Constraint-based modeling analysis of the metabolism of two Pelobacter species
1 Genomatica Inc., 10520 Wateridge Circle, San Diego, CA, USA
2 Department of Microbiology, University of Massachusetts, Amherst, MA, USA
3 Luca Technologies Inc., 500 Corporate Circle, Golden, CO, USA
4 Pathway Genomics Corporation, 4045 Sorrento Valley Blvd., San Diego, CA, USA
BMC Systems Biology 2010, 4:174 doi:10.1186/1752-0509-4-174Published: 23 December 2010
Pelobacter species are commonly found in a number of subsurface environments, and are unique members of the Geobacteraceae family. They are phylogenetically intertwined with both Geobacter and Desulfuromonas species. Pelobacter species likely play important roles in the fermentative degradation of unusual organic matters and syntrophic metabolism in the natural environments, and are of interest for applications in bioremediation and microbial fuel cells.
In order to better understand the physiology of Pelobacter species, genome-scale metabolic models for Pelobacter carbinolicus and Pelobacter propionicus were developed. Model development was greatly aided by the availability of models of the closely related Geobacter sulfurreducens and G. metallireducens. The reconstructed P. carbinolicus model contains 741 genes and 708 reactions, whereas the reconstructed P. propionicus model contains 661 genes and 650 reactions. A total of 470 reactions are shared among the two Pelobacter models and the two Geobacter models. The different reactions between the Pelobacter and Geobacter models reflect some unique metabolic capabilities such as fermentative growth for both Pelobacter species. The reconstructed Pelobacter models were validated by simulating published growth conditions including fermentations, hydrogen production in syntrophic co-culture conditions, hydrogen utilization, and Fe(III) reduction. Simulation results matched well with experimental data and indicated the accuracy of the models.
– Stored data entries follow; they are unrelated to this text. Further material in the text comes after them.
import Mathlib
import Literature.MathematicalPhysics.QuantumFieldTheory.ConstructiveQFTWave0
import Literature.MathematicalPhysics.QuantumFieldTheory.ConstructiveQFTBalabanRG
import Literature.MathematicalPhysics.QuantumLattice.GaugeGroups
import Literature.MathematicalPhysics.QuantumFieldTheory.WilsonFlow
import Literature.MathematicalPhysics.QuantumFieldTheory.Luscher2010.TrivializingMaps
import Literature.MathematicalPhysics.QuantumFieldTheory.Luscher2010.FlowActionSeries
import Summits.Ventures.LatticeQCDFlow.Exactness.IMHKernel
import Summits.Ventures.LatticeQCDFlow.TrivializingMaps.Truncation
import Summits.Ventures.LatticeQCDFlow.TrivializingMaps.WilsonPolynomials
import HarnessLib

/-!
HONEST FRAMING: exact (Metropolis-corrected) sampling algorithms for lattice gauge theory; figures
of merit are autocorrelation/cost numbers at stated couplings and volumes; no continuum-physics
claim.

# LatticeQCDFlowSanity — review-runbook sanity lemmas for the definitions behind the headline
statements of `Summits/Ventures/LatticeQCDFlow/TrivializingMaps/` (REVIEW-RUNBOOK.md §2, cards D3–D36)

Proposed tree path: `Summits/Ventures/LatticeQCDFlow/Runbook/LatticeQCDFlowSanity.lean` (OURS).

Small closed statements a referee can read in a minute each, of three kinds: (a) AGREEMENT /
UNFOLDING (two of our definitions of the same object coincide: Lüscher's `boltzmannMeasure` of
`β · S_W` IS Wave 0's `wilsonMeasure`; `trivialMeasure` IS the product Haar measure; the `β = 0`
endpoints), (b) COMPUTED VALUES / INSTANCES (lattice counts; the Wilson action vanishes at the
identity configuration; the independence-Metropolis acceptance `min{1, w(y)/w(x)}` accepts uphill
moves surely and downhill moves with the weight ratio; with a CONSTANT weight — a perfect
trivializing map, model = target — the flow-MCMC kernel is i.i.d. sampling from the model; the
truncated flow action at order `0` / flow time `0`; the zero generator's flow map is the identity;
footprint balls — with `self_mem_plaqLinks`, `self_mem_linkBall`, `linkBall_subset_succ`,
`truncFlowAction_zero` already in the tree, files `WilsonPolynomials` / `TruncationDefect`),
(c) MEMBERSHIP TESTS (`i σ₃ ∈ 𝔰𝔲(2)`, `1 ∉ 𝔰𝔲(n)`).
Companion file `TrivializingMaps/SuBasisExistence.lean`: `SuBasis n` is inhabited for every `n`
and the hypothesis telescopes of the headline statements are jointly satisfiable.

References: M. Lüscher, Comm. Math. Phys. 293 (2010) 899–919 [key Luscher2010Trivializing];
L. Tierney, Ann. Statist. 22 (1994) 1701–1762, §2.3 (independence Metropolis–Hastings);
J. S. Liu, Statist. Comput. 6 (1996) 113–119; K. G. Wilson, Phys. Rev. D 10 (1974) 2445.
-/

open MeasureTheory ProbabilityTheory Complex
open Literature.MathematicalPhysics.QuantumFieldTheory
open Literature.MathematicalPhysics.QuantumFieldTheory.Luscher2010
open Summit.Ventures.LatticeQCDFlow.Exactness
open Summit.Ventures.LatticeQCDFlow.TrivializingMaps
open scoped ENNReal

namespace Summit.Ventures.LatticeQCDFlow.Runbook

/-! ## The lattice (cards D3 `Edge`, D4 `Site`, D22 `Plaquette`, D34 `plaquetteHolonomy`, D23 `wilsonAction`) -/

section Lattice

variable {d L : ℕ} [NeZero L]

/-- `|Λ| = L^d` sites on the periodic lattice `(ℤ/Lℤ)^d`. [folklore] -/
theorem card_site : Fintype.card (Site d L) = L ^ d := by
  simp [Fintype.card_pi, ZMod.card]

/-- `|E| = L^d · d` positively oriented links. [folklore] -/
theorem card_edge : Fintype.card (Edge d L) = L ^ d * d := by
  simp [Fintype.card_prod, Fintype.card_pi, ZMod.card]

/-- In four dimensions there are `6` plaquette orientations `(μ < ν)` per site: `|P| = L^4 · 6`.
[folklore] -/
theorem card_plaquette_four : Fintype.card (Plaquette 4 L) = L ^ 4 * 6 := by
  have h : Fintype.card {p : Fin 4 × Fin 4 // p.1 < p.2} = 6 := by decide
  rw [Fintype.card_prod, h, Fintype.card_pi]
  simp [ZMod.card]

omit [NeZero L] in
/-- The plaquette holonomy of the identity configuration is the identity. [folklore] -/
theorem plaquetteHolonomy_one {G : Type*} [Group G] (x : Site d L) (i j : Fin d) :
    plaquetteHolonomy (fun _ : Edge d L => (1 : G)) x i j = 1 := by
  simp [plaquetteHolonomy]

/-- **The Wilson action vanishes at the identity configuration** (`Re tr(1 - 1) = 0` on every
plaquette) — its minimum for a unitary representation. [cite: Wilson1974] -/
theorem wilsonAction_one {G : Type*} [Group G] {N : ℕ} (ρ : G →* Matrix (Fin N) (Fin N) ℂ) :
    wilsonAction (d := d) (L := L) ρ (fun _ => 1) = 0 := by
  simp [wilsonAction, plaquetteHolonomy, Matrix.trace_one]

end Lattice

/-! ## The measures (cards D29 `haarProbability`, D14 `trivialMeasure`, D30 `partitionFn`,
D15 `boltzmannMeasure`, D33 `wilsonWeight`, D21 `partitionFunction`) -/

section Measures

variable {G : Type*} [Group G] [TopologicalSpace G] [IsTopologicalGroup G] [CompactSpace G]
  [MeasurableSpace G] [BorelSpace G] {d L N : ℕ} [NeZero L]

/-- The normalised Haar measure has total mass one (instance
`haarProbability.instIsProbabilityMeasure` of `QuantumLattice.GaugeGroups`, restated as a value).
[folklore] -/
theorem haarProbability_univ : haarProbability G Set.univ = 1 := measure_univ

/-- AGREEMENT: Lüscher's "trivial theory" `D[V]` (card D14) IS the product of the normalised Haar
measures of the links used by Wave 0's `wilsonWeight` (card D33) — definitionally.
[cite: Luscher2010Trivializing, §2.1 eq. (2.1)] -/
theorem trivialMeasure_eq_pi (d L : ℕ) [NeZero L] :
    trivialMeasure G d L = Measure.pi fun _ : Edge d L => haarProbability G := rfl

/-- `D[V]` is a probability measure for every compact group `G`. [cite: Luscher2010Trivializing, §2.1 eq. (2.1)] -/
theorem isProbabilityMeasure_trivialMeasure (d L : ℕ) [NeZero L] :
    IsProbabilityMeasure (trivialMeasure G d L) := by
  rw [trivialMeasure_eq_pi]; infer_instance

/-- COMPUTED VALUE: the partition function of the ZERO action is `1` (card D30).
[cite: Luscher2010Trivializing, §2.1 eq. (2.1)] -/
theorem partitionFn_zero : partitionFn (fun _ : GaugeConfig d L G => (0 : ℝ)) = 1 := by
  haveI := isProbabilityMeasure_trivialMeasure (G := G) d L
  simp [partitionFn]

/-- COMPUTED VALUE / `β = 0` ENDPOINT: the Boltzmann measure of the ZERO action is the trivial theory
`D[V]` itself (card D15) — at `β = 0` the identity map is trivializing.
[cite: Luscher2010Trivializing, §2.1 eq. (2.1)] -/
theorem boltzmannMeasure_zero :
    boltzmannMeasure (fun _ : GaugeConfig d L G => (0 : ℝ)) = trivialMeasure G d L := by
  rw [boltzmannMeasure, partitionFn_zero]
  simp only [neg_zero, Real.exp_zero, ENNReal.ofReal_one, inv_one, one_smul]
  exact withDensity_one

/-- `β = 0` ENDPOINT of Wave 0's Wilson weight (card D33): `e^{-0·S} ∏ dU_e = ∏ dU_e = D[U]`.
[cite: Wilson1974] -/
theorem wilsonWeight_zero (ρ : G →* Matrix (Fin N) (Fin N) ℂ) :
    wilsonWeight (d := d) (L := L) ρ 0 = trivialMeasure G d L := by
  rw [wilsonWeight, trivialMeasure_eq_pi]
  simp only [neg_zero, zero_mul, Real.exp_zero, ENNReal.ofReal_one]
  exact withDensity_one

/-- COMPUTED VALUE: Wave 0's partition function at `β = 0` is `1` (card D21). [cite: Wilson1974] -/
theorem partitionFunction_zero (ρ : G →* Matrix (Fin N) (Fin N) ℂ) :
    partitionFunction (d := d) (L := L) ρ 0 = 1 := by
  haveI := isProbabilityMeasure_trivialMeasure (G := G) d L
  rw [partitionFunction, wilsonWeight_zero, measure_univ]

/-- AGREEMENT (the claim in the docstring of `boltzmannMeasure`, now a theorem): Lüscher's
Boltzmann measure of the action `β · S_W` (cards D15, D30) IS Wave 0's Wilson lattice gauge measure
`wilsonMeasure ρ β = Z⁻¹ e^{-β S_W} ∏ dU_e` (cards D21, D23, D33) — same normalisation, same density.
[cite: Luscher2010Trivializing, §2.1 eq. (2.1)] -/
theorem boltzmannMeasure_wilson_eq (ρ : G →* Matrix (Fin N) (Fin N) ℂ) (β : ℝ) :
    boltzmannMeasure (fun U : GaugeConfig d L G => β * wilsonAction ρ U) = wilsonMeasure ρ β := by
  simp only [boltzmannMeasure, wilsonMeasure, partitionFn, partitionFunction, wilsonWeight,
    trivialMeasure_eq_pi, neg_mul, withDensity_apply _ MeasurableSet.univ, Measure.restrict_univ]

end Measures

/-! ## The flow-MCMC kernel (cards D35 `imhAccept`, D31 `imhAcceptE`, D18 `imhAcceptMass`, D17 `indepMH`) -/

section Sampler

variable {Ω : Type*} [MeasurableSpace Ω]

omit [MeasurableSpace Ω] in
/-- Independence Metropolis: an UPHILL proposal (`w(y) ≥ w(x)`, i.e. target/model ratio not
smaller) is accepted surely. [folklore; Tierney 1994 §2.3, Liu 1996] -/
theorem imhAccept_of_le {w : Ω → ℝ} {x y : Ω} (hx : 0 < w x) (h : w x ≤ w y) :
    imhAccept w x y = 1 :=
  min_eq_left ((one_le_div hx).mpr h)

omit [MeasurableSpace Ω] in
/-- Independence Metropolis: a DOWNHILL proposal (`w(y) ≤ w(x)`) is accepted with probability the
weight ratio `w(y)/w(x)`. [folklore; Tierney 1994 §2.3, Liu 1996] -/
theorem imhAccept_of_ge {w : Ω → ℝ} {x y : Ω} (hx : 0 < w x) (h : w y ≤ w x) :
    imhAccept w x y = w y / w x :=
  min_eq_right ((div_le_one hx).mpr h)

omit [MeasurableSpace Ω] in
/-- A move to a state of the same weight is accepted surely; in particular for a CONSTANT weight
(model = target: a perfect trivializing map) every proposal is accepted. [folklore] -/
theorem imhAccept_const {c : ℝ} (hc : c ≠ 0) (x y : Ω) : imhAccept (fun _ : Ω => c) x y = 1 := by
  simp [imhAccept, div_self hc]

omit [MeasurableSpace Ω] in
/-- The `ℝ≥0∞` acceptance density of a constant weight is `1` (card D31). [folklore] -/
theorem imhAcceptE_const {c : ℝ} (hc : c ≠ 0) (x y : Ω) : imhAcceptE (fun _ : Ω => c) x y = 1 := by
  simp [imhAcceptE, imhAccept_const hc]

/-- The total acceptance mass of a constant weight is `1` from every state (card D18). [folklore] -/
theorem imhAcceptMass_const (q : Measure Ω) [IsProbabilityMeasure q] {c : ℝ} (hc : c ≠ 0) (x : Ω) :
    imhAcceptMass q (fun _ : Ω => c) x = 1 := by
  simp [imhAcceptMass, imhAcceptE_const hc]

/-- **A perfect model makes flow-MCMC i.i.d. sampling** (card D17): for a CONSTANT weight
`w = dπ/dq` (the flow pushes the trivial theory exactly onto the target) the independence
Metropolis–Hastings kernel is the constant kernel `K(x, ·) = q` — every proposal accepted, no
autocorrelation. The ideal endpoint of Lüscher's programme, as a closed identity of our kernel.
[folklore; Tierney 1994 §2.3] -/
theorem indepMH_const (q : Measure Ω) [IsProbabilityMeasure q] {c : ℝ} (hc : c ≠ 0) :
    indepMH q (fun _ : Ω => c) = Kernel.const Ω q := by
  ext x B hB
  rw [indepMH_apply measurable_const x hB, Kernel.const_apply, imhAcceptMass_const q hc]
  simp [imhAcceptE_const hc]

end Sampler

/-! ## Lüscher's calculus (cards D20 `linkDeriv`, D11 `linkGrad`, D25 `linkLap`, D12 `truncFlowAction`,
D28 `IsFlowLine`, D10 `IsFlowMap`, D27 `Generator`, D16 `coeConfig`) -/

section Calculus

variable {d L n : ℕ}

/-- The link derivative `∂^X_e` kills constants. [cite: Luscher2010Trivializing, App. A.2 eq. (A.5)] -/
theorem linkDeriv_const (e : Edge d L) (X : Matrix (Fin n) (Fin n) ℂ) (c : ℝ) (W : AmbConfig d L n) :
    linkDeriv e X (fun _ => c) W = 0 := by
  simp [linkDeriv]

/-- The link gradient of a constant vanishes. [cite: Luscher2010Trivializing, App. A.2 eq. (A.5)] -/
theorem linkGrad_const (B : SuBasis n) (c : ℝ) (W : AmbConfig d L n) :
    linkGrad B (fun _ => c) W = 0 := by
  funext e
  simp [linkGrad, linkDeriv_const]

/-- The link Laplacian of a constant vanishes. [cite: Luscher2010Trivializing, App. A.2 eq. (A.6)] -/
theorem linkLap_const [NeZero L] (B : SuBasis n) (c : ℝ) (W : AmbConfig d L n) :
    linkLap B (fun _ => c) W = 0 := by
  have h : ∀ (e : Edge d L) (a : B.ι), linkDeriv e (B.T a) (fun _ : AmbConfig d L n => c) = fun _ => 0 :=
    fun e a => funext fun W => linkDeriv_const e (B.T a) c W
  simp [linkLap, h, linkDeriv_const]

/-- COMPUTED VALUE: at flow time `0` every truncation reduces to the leading coefficient,
`S̃^{[N]}_0 = S^{(0)}`. [cite: Luscher2010Trivializing, §3.3 eq. (3.9)] -/
theorem truncFlowAction_time_zero (Sk : ℕ → AmbConfig d L n → ℝ) (N : ℕ) :
    truncFlowAction Sk 0 N = Sk 0 := by
  funext W
  rw [truncFlowAction, Finset.sum_eq_single 0]
  · simp
  · intro k _ hk
    simp [zero_pow hk]
  · simp

/-- UNFOLDING: `coeConfig` is the entrywise inclusion `SU(n)^E ↪ M_n(ℂ)^E` (card D16). [folklore] -/
theorem coeConfig_apply (U : GaugeConfig d L (Matrix.specialUnitaryGroup (Fin n) ℂ)) (e : Edge d L) :
    WilsonFlow.coeConfig U e = ((U e : Matrix.specialUnitaryGroup (Fin n) ℂ) : Matrix (Fin n) (Fin n) ℂ) :=
  rfl

/-- INHABITED: a constant curve is a flow line of the ZERO generator (cards D27, D28).
[cite: Luscher2010Trivializing, §3.1 eq. (3.2)] -/
theorem isFlowLine_zero_const (W : AmbConfig d L n) :
    IsFlowLine (fun (_ : ℝ) (_ : AmbConfig d L n) => (0 : AmbConfig d L n)) fun _ => W := by
  intro t e i j
  simpa using hasDerivAt_const t (W e i j)

/-- INHABITED: the flow map of the ZERO generator is the identity for all times (card D10) — the
`t`-independent family `Φ_t = id` satisfies `Φ_0 = id` and the flow equation `U̇ = 0 · U`.
[cite: Luscher2010Trivializing, §3.2] -/
theorem isFlowMap_zero_id :
    IsFlowMap (d := d) (L := L) (n := n) (fun (_ : ℝ) (_ : AmbConfig d L n) => (0 : AmbConfig d L n))
      fun _ V => V :=
  ⟨fun _ => rfl, fun V => isFlowLine_zero_const (WilsonFlow.coeConfig V)⟩

end Calculus

/-! ## Footprints (cards D36 `plaqLinks`, D32 `plaqNbhd`, D19 `linkBall`) and `𝔰𝔲(n)` (card D24) -/

section Footprint

variable {d L : ℕ}

/-- A link lies in its own plaquette-neighbourhood as soon as `d ≥ 2` (some `ν ≠ μ` exists).
[folklore] -/
theorem mem_plaqNbhd_self (x : Site d L) {μ ν : Fin d} (h : μ ≠ ν) : (x, μ) ∈ plaqNbhd (x, μ) :=
  ⟨x, μ, ν, h, self_mem_plaqLinks x μ ν, self_mem_plaqLinks x μ ν⟩

/-- The radius-`0` footprint ball of a link is the link itself. [folklore] -/
theorem mem_linkBall_zero {e e' : Edge d L} : e' ∈ linkBall 0 e ↔ e' = e := Set.mem_singleton_iff

end Footprint

section SuAlgebra

/-- MEMBERSHIP TEST (holds): `i σ₃ = diag(i, -i) ∈ 𝔰𝔲(2)` — skew-Hermitian and traceless.
[folklore] -/
theorem diag_I_negI_mem_suAlgebra_two : !![I, 0; 0, -I] ∈ suAlgebra 2 := by
  rw [mem_suAlgebra_iff]
  constructor
  · ext i j
    fin_cases i <;> fin_cases j <;> simp [Matrix.conjTranspose_apply]
  · simp [Matrix.trace_fin_two]

/-- MEMBERSHIP TEST (fails): the identity matrix is NOT in `𝔰𝔲(n)` for `n ≥ 1` (trace `n ≠ 0`) —
the predicate is not trivially true. [folklore] -/
theorem one_not_mem_suAlgebra {n : ℕ} (hn : n ≠ 0) : (1 : Matrix (Fin n) (Fin n) ℂ) ∉ suAlgebra n := by
  rw [mem_suAlgebra_iff, Matrix.trace_one, Fintype.card_fin]
  exact fun h => hn (by exact_mod_cast h.2)

/-- The zero matrix is in `𝔰𝔲(n)` (it is a real subspace). [folklore] -/
theorem zero_mem_suAlgebra (n : ℕ) : (0 : Matrix (Fin n) (Fin n) ℂ) ∈ suAlgebra n :=
  Submodule.zero_mem _

end SuAlgebra

end Summit.Ventures.LatticeQCDFlow.Runbook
We have developed genome-scale metabolic models of P. carbinolicus and P. propionicus. These models of Pelobacter metabolism can now be incorporated into the growing repertoire of genome scale models of the Geobacteraceae family to aid in describing the growth and activity of these organisms in anoxic environments and in the study of their roles and interactions in the subsurface microbial community.